Значительно позже стало известно о том, что днепровская плотина и примыкающие к ней сооружения были подготовлены немцами к взрыву, к полному уничтожению, но осуществить коварный замысел им не удалось. Узнали мы и другое. Бои за Запорожье только еще начались, а Центральный Комитет ВКП(б) уже занимался вопросом восстановления Днепрогэса. В связи с этим мне вспоминается другой день тех событий. Борис Петрович Колошин доложил мне, что в дивизию из штаба воздушной армии привезли два комплекта фотооборудования для воздушных съемок и приказ сфотографировать проран плотины. Я не придал тогда этому особого значения, меня удивило одно: почему нам, истребителям, заниматься такими съемками? Однако рассуждать военному человеку в подобных ситуациях не приходится, я приказал установить на свой самолет аппаратуру и стал готовиться к заданию. Поручать столь незнакомое дело кому-то другому не решился.
С помощью инженера Алимова фотоустановку смонтировали на самолете более-менее удачно, правда, в нижней части фюзеляжа пришлось вырезать отверстие для объектива. Можно было лететь. Но как? На плотине и в районе ее стояли десятки зенитных точек противника. С какой же высоты производить съемку? Если с малой, с бреющего полета, то как выйти точно на такую малую цель? Ответов на эти вопросы никто не знал.
Пришлось мне слетать тогда один раз - без выхода на плотину. Очень важно было наметить ориентиры выдерживания прямолинейного полета. Второй раз взлетел уже для съемки. Установил скорость пятьсот километров в час, высоту полета пятьдесят метров. И вот берег Днепра. Вышел точно, включил фотоавтомат. Над плотиной самолет находился не более двух секунд. За это время ни одна зенитная точка гитлеровцев не успела даже изготовиться к бою. Не сомневаюсь, немцы даже не поняли цели моего полета, приняли, должно быть, за шального. А я для большей гарантии решил повторить съемку и на обратном пути. Когда мой самолет оказался вновь над Днепрогэсом, впереди по курсу полета блеснул сноп трассирующих снарядов из немецких "эрликонов". Крутым разворотом удалось выйти из прицельного огня. Все обошлось хорошо. В тот же день фотопленка была отправлена в штаб 17-й воздушной армии.
Забегу на четверть века вперед. Спустя долгие годы после разгрома фашистской Германии сидели как-то с маршалом авиации В. А. Судцом и вспоминали дни войны. Я рассказывал о днепровской плотине. Владимир Александрович внимательно слушал, потом подошел к большому секретеру, достал что-то из него и протянул мне:
- Возьмите на память. Кажется, ваша работа...
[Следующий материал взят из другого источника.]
/-- ★ **Berger–Colmez, Cor. 3.2.4 (cyclotomic tower, `Λ̃ = ℂ_F`): decompletion of small cocycles
for `GL_d`.** Let `n ≥ 2`, `γ = γ_n`, and let `U ∈ M_d(X)` with `‖U − 1‖ ≤ ‖p‖⁷` (entrywise). Then
there is `B ∈ M_d(X)` with `‖B − 1‖ ≤ ‖p‖² < 1`, `det B` a unit and `B⁻¹ ∈ M_d(X)` (so `B ∈ GL_d(X)`)
such that `B⁻¹ · U · γ(B) ∈ M_d(X)` is fixed by `γ` entrywise. Proof: successive
approximation by the contraction step `exists_conj_near_fixed_matrix`, convergence of the products
`B_k = (1 + C₀)⋯(1 + C_{k−1})` in the complete field `ℂ_F` (entrywise) with `X` closed, and
continuity of matrix inversion at the invertible limit.
[cite: BergerColmez2008, Cor. 3.2.4] [cite: Tate1967, §3.2 Prop. 7] -/
theorem exists_matrix_conj_fixed {n : ℕ} (hn : 2 ≤ n) {U : Matrix m m (CompletedAlgClosure F)}
    (hU : ∀ i j, U i j ∈ X hp) (hU1 : ∀ i j, ‖(U - 1) i j‖ ≤ ‖(p : PadicBase F p hp)‖ ^ 7) :
    ∃ B : Matrix m m (CompletedAlgClosure F), (∀ i j, B i j ∈ X hp) ∧
      (∀ i j, ‖(B - 1) i j‖ ≤ ‖(p : PadicBase F p hp)‖ ^ 2) ∧ IsUnit B.det ∧
      (∀ i j, B⁻¹ i j ∈ X hp) ∧
      (∀ i j, (B⁻¹ * U * B.map fun x => gen hp n • x) i j ∈ X hp) ∧
      ∀ i j, gen hp n • (B⁻¹ * U * B.map fun x => gen hp n • x) i j =
        (B⁻¹ * U * B.map fun x => gen hp n • x) i j := by
  set π : ℝ := ‖(p : PadicBase F p hp)‖ with hπ
  have hπ0 : 0 < π := norm_pos_iff.mpr (by exact_mod_cast (Fact.out : p.Prime).ne_zero)
  have hπ1 : π < 1 := PadicBase.norm_p_lt_one hp
  have hπne : π ≠ 0 := hπ0.ne'
  have hπle1 : π ≤ 1 := hπ1.le
  have hπi1 : 1 ≤ π⁻¹ := one_le_inv_iff₀.mpr ⟨hπ0, hπ1.le⟩
  have hπi0 : 0 ≤ π⁻¹ := le_trans zero_le_one hπi1
  have hπ2 : π ^ 2 < 1 := pow_lt_one₀ hπ0.le hπ1 two_ne_zero
  have hπpow : ∀ {a b : ℕ}, a ≤ b → π ^ b ≤ π ^ a := fun h => pow_le_pow_of_le_one hπ0.le hπle1 h
  -- the entrywise action of `γ` as a ring endomorphism
  set f : CompletedAlgClosure F →+* CompletedAlgClosure F :=
    MulSemiringAction.toRingHom (BaseGaloisGroup hp) (CompletedAlgClosure F) (gen hp n) with hf_def
  have hf : (fun x : CompletedAlgClosure F => gen hp n • x) = ⇑f := by
    funext x; simp [hf_def]
  have hγcont : Continuous (f : CompletedAlgClosure F → CompletedAlgClosure F) := by
    rw [← hf]; exact CompletedAlgClosure.continuous_base_smul hp (gen hp n)
  rw [hf]
  -- `U_B = B⁻¹ U γ(B)` has entries in `X` as soon as `B` does
  have hUB : ∀ B : Matrix m m (CompletedAlgClosure F), (∀ i j, B i j ∈ X hp) →
      ∀ i j, (B⁻¹ * U * B.map f) i j ∈ X hp := fun B hB =>
    mul_apply_mem_X hp (mul_apply_mem_X hp (inv_apply_mem_X hp hB) hU)
      (by rw [← hf]; exact map_smul_apply_mem_X hp _ hB)
  -- `‖B‖ ≤ 1` when `‖B − 1‖ ≤ π²`
  have hBle1 : ∀ B : Matrix m m (CompletedAlgClosure F), (∀ i j, ‖(B - 1) i j‖ ≤ π ^ 2) →
      ∀ i j, ‖B i j‖ ≤ 1 := by
    intro B hB i j
    have h := (norm_one_add_apply_le hπ2.le hB i j).1
    rwa [add_sub_cancel] at h
  -- the invariant of the iteration, on states `(B, Rr)`
  let I : ℕ → Matrix m m (CompletedAlgClosure F) × Matrix m m (CompletedAlgClosure F) → Prop :=
    fun k s => (∀ i j, s.1 i j ∈ X hp) ∧ (∀ i j, ‖(s.1 - 1) i j‖ ≤ π ^ 2) ∧ (∀ i j, s.2 i j ∈ X hp) ∧
      (∀ i j, gen hp n • s.2 i j = s.2 i j) ∧ (∀ i j, ‖s.2 i j‖ ≤ π ^ 4) ∧
      ∀ i j, ‖(s.1⁻¹ * U * s.1.map f - 1 - s.2) i j‖ ≤ π ^ 5 * π ^ k
  -- the step
  have hstep : ∀ k (s : Matrix m m (CompletedAlgClosure F) × Matrix m m (CompletedAlgClosure F)),
      I k s → ∃ s' : Matrix m m (CompletedAlgClosure F) × Matrix m m (CompletedAlgClosure F),
        I (k + 1) s' ∧ ∀ i j, ‖(s'.1 - s.1) i j‖ ≤ π ^ 2 * π ^ k := by
    rintro k ⟨B, Rr⟩ ⟨hBX, hB1, hRrX, hγRr, hRr4, hE⟩
    simp only at hBX hB1 hRrX hγRr hRr4 hE
    have hπk0 : 0 ≤ π ^ k := pow_nonneg hπ0.le k
    have hπk1 : π ^ k ≤ 1 := pow_le_one₀ hπ0.le hπle1
    have hEM : π⁻¹ * (π ^ 5 * π ^ k) ≤ π ^ 4 := by
      have h : π⁻¹ * (π ^ 5 * π ^ k) = π ^ 4 * π ^ k := by field_simp
      rw [h]; exact mul_le_of_le_one_right (pow_nonneg hπ0.le 4) hπk1
    have hE3 : π⁻¹ ^ 3 * (π ^ 5 * π ^ k) < 1 := by
      have h : π⁻¹ ^ 3 * (π ^ 5 * π ^ k) = π ^ 2 * π ^ k := by field_simp
      rw [h]
      calc π ^ 2 * π ^ k ≤ π ^ 2 * 1 := mul_le_mul_of_nonneg_left hπk1 (pow_nonneg hπ0.le 2)
        _ < 1 := by rw [mul_one]; exact hπ2
    obtain ⟨C, hCX, hCn, Rr', hRr'X, hγRr', hRr'4, -, -, hE'⟩ :=
      exists_conj_near_fixed_matrix hp hn (hUB B hBX) hRrX hγRr hRr4 hEM hE3 hE
    rw [← hπ] at hCn hE'
    rw [hf] at hE'
    have hCn' : ∀ i j, ‖C i j‖ ≤ π ^ 2 * π ^ k := fun i j =>
      (hCn i j).trans (le_of_eq (by field_simp))
    have hC2 : ∀ i j, ‖C i j‖ ≤ π ^ 2 := fun i j =>
      (hCn' i j).trans (mul_le_of_le_one_right (pow_nonneg hπ0.le 2) hπk1)
    have hBn : ∀ i j, ‖B i j‖ ≤ 1 := hBle1 B hB1
    have hBC : ∀ i j, ‖(B * C) i j‖ ≤ π ^ 2 * π ^ k := fun i j =>
      (norm_mul_apply_le zero_le_one (mul_nonneg (pow_nonneg hπ0.le 2) hπk0) hBn hCn' i j).trans
        (le_of_eq (one_mul _))
    refine ⟨⟨B * (1 + C), Rr'⟩, ⟨?_, ?_, hRr'X, hγRr', hRr'4, ?_⟩, ?_⟩
    · exact mul_apply_mem_X hp hBX (add_apply_mem_X hp (one_apply_mem_X hp) hCX)
    · -- `‖B(1+C) − 1‖ ≤ π²`
      intro i j
      have h : B * (1 + C) - 1 = (B - 1) + B * C := by noncomm_ring
      simp only
      rw [h]
      exact (norm_add_apply_le hB1 hBC i j).trans
        (max_le le_rfl (mul_le_of_le_one_right (pow_nonneg hπ0.le 2) hπk1))
    · intro i j
      simp only
      rw [conj_mul_one_add f U B C]
      refine (hE' i j).trans (le_of_eq ?_)
      rw [pow_succ]; field_simp; ring
    · -- `‖B(1+C) − B‖ = ‖B C‖ ≤ π² πᵏ`
      intro i j
      simp only
      have h : B * (1 + C) - B = B * C := by noncomm_ring
      rw [h]; exact hBC i j
  -- the initial state `(1, R_n(U − 1))`
  have hV0 : ∀ i j, (U - 1) i j ∈ X hp := sub_apply_mem_X hp hU (one_apply_mem_X hp)
  set Rw₀ : Matrix m m (CompletedAlgClosure F) := fun i j => Rhat hp n ⟨(U - 1) i j, hV0 i j⟩
    with hRw₀_def
  have hRw₀_apply : ∀ i j, Rw₀ i j = Rhat hp n ⟨(U - 1) i j, hV0 i j⟩ := fun i j => rfl
  have hI0 : I 0 ⟨1, Rw₀⟩ := by
    refine ⟨one_apply_mem_X hp, fun i j => ?_, fun i j => ?_, fun i j => ?_, fun i j => ?_, fun i j => ?_⟩
    · simp only
      rw [sub_self, Matrix.zero_apply, norm_zero]; exact pow_nonneg hπ0.le 2
    · simp only
      rw [hRw₀_apply]; exact Rhat_mem_X hp hn _
    · simp only
      rw [hRw₀_apply]; exact gen_smul_Rhat hp hn _
    · simp only
      rw [hRw₀_apply]
      refine (norm_Rhat_le hp hn _).trans ?_
      rw [← hπ]
      calc π⁻¹ * ‖(U - 1) i j‖ ≤ π⁻¹ * π ^ 7 := mul_le_mul_of_nonneg_left (hU1 i j) hπi0
        _ = π ^ 6 := by field_simp
        _ ≤ π ^ 4 := hπpow (by norm_num)
    · simp only
      rw [inv_one, one_mul, Matrix.map_one f (map_zero f) (map_one f), mul_one, pow_zero, mul_one,
        Matrix.sub_apply (U - 1) Rw₀, hRw₀_apply]
      refine (norm_sub_Rhat_le hp hn ⟨(U - 1) i j, hV0 i j⟩).trans ?_
      rw [← hπ]
      calc π⁻¹ ^ 2 * ‖gen hp n • (U - 1) i j - (U - 1) i j‖ ≤ π⁻¹ ^ 2 * π ^ 7 :=
            mul_le_mul_of_nonneg_left ((norm_gen_smul_sub_le' hp n _).trans (hU1 i j))
              (pow_nonneg hπi0 2)
        _ = π ^ 5 := by field_simp
  -- run the iteration
  choose! next hnext using hstep
  obtain ⟨seq, hseq0, hseqS⟩ : ∃ seq : ℕ → Matrix m m (CompletedAlgClosure F) ×
      Matrix m m (CompletedAlgClosure F), seq 0 = ⟨1, Rw₀⟩ ∧ ∀ k, seq (k + 1) = next k (seq k) :=
    ⟨fun k => Nat.rec ⟨1, Rw₀⟩ (fun k s => next k s) k, rfl, fun _ => rfl⟩
  have hI : ∀ k, I k (seq k) := by
    intro k
    induction k with
    | zero => rw [hseq0]; exact hI0
    | succ k ih => rw [hseqS]; exact (hnext k _ ih).1
  have hdist : ∀ i j k, dist ((seq k).1 i j) ((seq (k + 1)).1 i j) ≤ π ^ 2 * π ^ k := by
    intro i j k
    rw [dist_comm, dist_eq_norm, hseqS, ← Matrix.sub_apply]
    exact (hnext k _ (hI k)).2 i j
  -- entrywise limits, assembled into a matrix limit
  choose Bl hBl using fun i j =>
    cauchySeq_tendsto_of_complete (cauchySeq_of_le_geometric π (π ^ 2) hπ1 (hdist i j))
  set B : Matrix m m (CompletedAlgClosure F) := fun i j => Bl i j with hB_def
  have hB_apply : ∀ i j, B i j = Bl i j := fun i j => rfl
  have hB : Tendsto (fun k => (seq k).1) atTop (𝓝 B) :=
    tendsto_pi_nhds.mpr fun i => tendsto_pi_nhds.mpr fun j => hBl i j
  -- the limit `B ∈ M_d(X)`, `‖B − 1‖ ≤ π² < 1`
  have hBX : ∀ i j, B i j ∈ X hp := fun i j =>
    (isClosed_X hp).mem_of_tendsto (hBl i j) (Eventually.of_forall fun k => (hI k).1 i j)
  have hB1 : ∀ i j, ‖(B - 1) i j‖ ≤ π ^ 2 := by
    intro i j
    rw [Matrix.sub_apply]
    refine le_of_tendsto ((continuous_norm.tendsto _).comp
      ((hBl i j).sub_const ((1 : Matrix m m (CompletedAlgClosure F)) i j)))
      (Eventually.of_forall fun k => ?_)
    have h := (hI k).2.1 i j
    rwa [Matrix.sub_apply] at h
  have hdetB : IsUnit B.det := isUnit_det_of_norm_sub_one_le (pow_nonneg hπ0.le 2) hπ2 hB1
  -- `U_k = B_k⁻¹ U γ(B_k) → B⁻¹ U γ(B)`
  have hinvcont : ContinuousAt Ring.inverse B.det := by
    obtain ⟨u, hu⟩ := hdetB
    rw [← hu]; exact NormedRing.inverse_continuousAt u
  have hBinv : Tendsto (fun k => ((seq k).1)⁻¹) atTop (𝓝 B⁻¹) :=
    ((continuousAt_matrix_inv B hinvcont).tendsto).comp hB
  have hBmap : Tendsto (fun k => ((seq k).1).map f) atTop (𝓝 (B.map f)) :=
    ((continuous_id.matrix_map hγcont).tendsto B).comp hB
  have hUk : Tendsto (fun k => ((seq k).1)⁻¹ * U * ((seq k).1).map f) atTop
      (𝓝 (B⁻¹ * U * B.map f)) := (hBinv.mul tendsto_const_nhds).mul hBmap
  refine ⟨B, hBX, hB1, hdetB, inv_apply_mem_X hp hBX, hUB B hBX, fun i j => ?_⟩
  have hUij : Tendsto (fun k => (((seq k).1)⁻¹ * U * ((seq k).1).map f) i j) atTop
      (𝓝 ((B⁻¹ * U * B.map f) i j)) := tendsto_pi_nhds.mp (tendsto_pi_nhds.mp hUk i) j
  -- `‖γ (U_k)_{ij} − (U_k)_{ij}‖ ≤ π⁵ πᵏ → 0`, hence `γ` fixes the limit entry
  have hsmall : ∀ k, ‖gen hp n • (((seq k).1)⁻¹ * U * ((seq k).1).map f) i j -
      (((seq k).1)⁻¹ * U * ((seq k).1).map f) i j‖ ≤ π ^ 5 * π ^ k := by
    intro k
    obtain ⟨-, -, -, hγr, -, hE⟩ := hI k
    set V := ((seq k).1)⁻¹ * U * ((seq k).1).map f
    have hVij : V i j = (V - 1 - (seq k).2) i j + (1 : Matrix m m (CompletedAlgClosure F)) i j +
        (seq k).2 i j := by
      rw [Matrix.sub_apply, Matrix.sub_apply]; ring
    have h : gen hp n • V i j - V i j =
        gen hp n • (V - 1 - (seq k).2) i j - (V - 1 - (seq k).2) i j := by
      rw [hVij, smul_add, smul_add, smul_one_apply hp, hγr]; ring
    rw [h]
    exact (norm_gen_smul_sub_le' hp n _).trans (hE i j)
  have hlim0 : Tendsto (fun k => gen hp n • (((seq k).1)⁻¹ * U * ((seq k).1).map f) i j -
      (((seq k).1)⁻¹ * U * ((seq k).1).map f) i j) atTop (𝓝 0) := by
    refine squeeze_zero_norm hsmall ?_
    have h := (tendsto_pow_atTop_nhds_zero_of_lt_one hπ0.le hπ1).const_mul (π ^ 5)
    rw [mul_zero] at h
    exact h
  have hγcont' : Continuous fun z : CompletedAlgClosure F => gen hp n • z :=
    CompletedAlgClosure.continuous_base_smul hp (gen hp n)
  have hlim1 : Tendsto (fun k => gen hp n • (((seq k).1)⁻¹ * U * ((seq k).1).map f) i j -
      (((seq k).1)⁻¹ * U * ((seq k).1).map f) i j) atTop
      (𝓝 (gen hp n • (B⁻¹ * U * B.map f) i j - (B⁻¹ * U * B.map f) i j)) :=
    ((hγcont'.tendsto _).comp hUij).sub hUij
  exact sub_eq_zero.mp (tendsto_nhds_unique hlim1 hlim0)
На фотографии был ясно виден проран днепровской плотины. И тут Владимир Александрович коснулся одной детали, о которой многие ничего не знали. Оказывается, в ночь на 14 октября 1943 года, когда шли бои в непосредственной близости от плотины, две специальные группы работали по особому плану командования Юго-Западного фронта. Одна группа, проникнув внутрь плотины, перерезала провода, соединявшие схему взрывного устройства, другая, состоявшая из нескольких водолазов, проверила подводную часть сооружения. Таким образом, благодаря этим смельчакам враг не смог уничтожить плотину.
А мои воспоминания о боях в Запорожье связаны еще с одним, трагическим событием тех дней. Смертью храбрых в воздушном бою пал командир 866-го истребительного авиаполка майор П. М. Иванов. Полк потерял мужественного бойца, хорошего товарища. Иванова нашли на берегу Днепра. Возле его тела распластался купол парашюта. Значит, Петр Михеевич был вынужден покинуть подбитый самолет скорее всего раненным, и смерть наступила прежде, чем его нашли.
Да, в небе нет укрытий - ни бугорка, ни ямки, которыми обычно пользовались красноармейцы в наземных боях. Летчик любого ранга - будь то даже генерал или маршал, - вступая в воздушный бой, становится рядовым воздушным бойцом. В ходе боя ему, конечно, надлежит командовать, но и самому атаковать, а подчас и защищать себя от противника, противопоставляя ему умелый контрманевр. Словом, командир-летчик в стороне от боя быть не может. Вылетая на задание, он всегда находится в одном строю вместе со своими бойцами - и сам боец.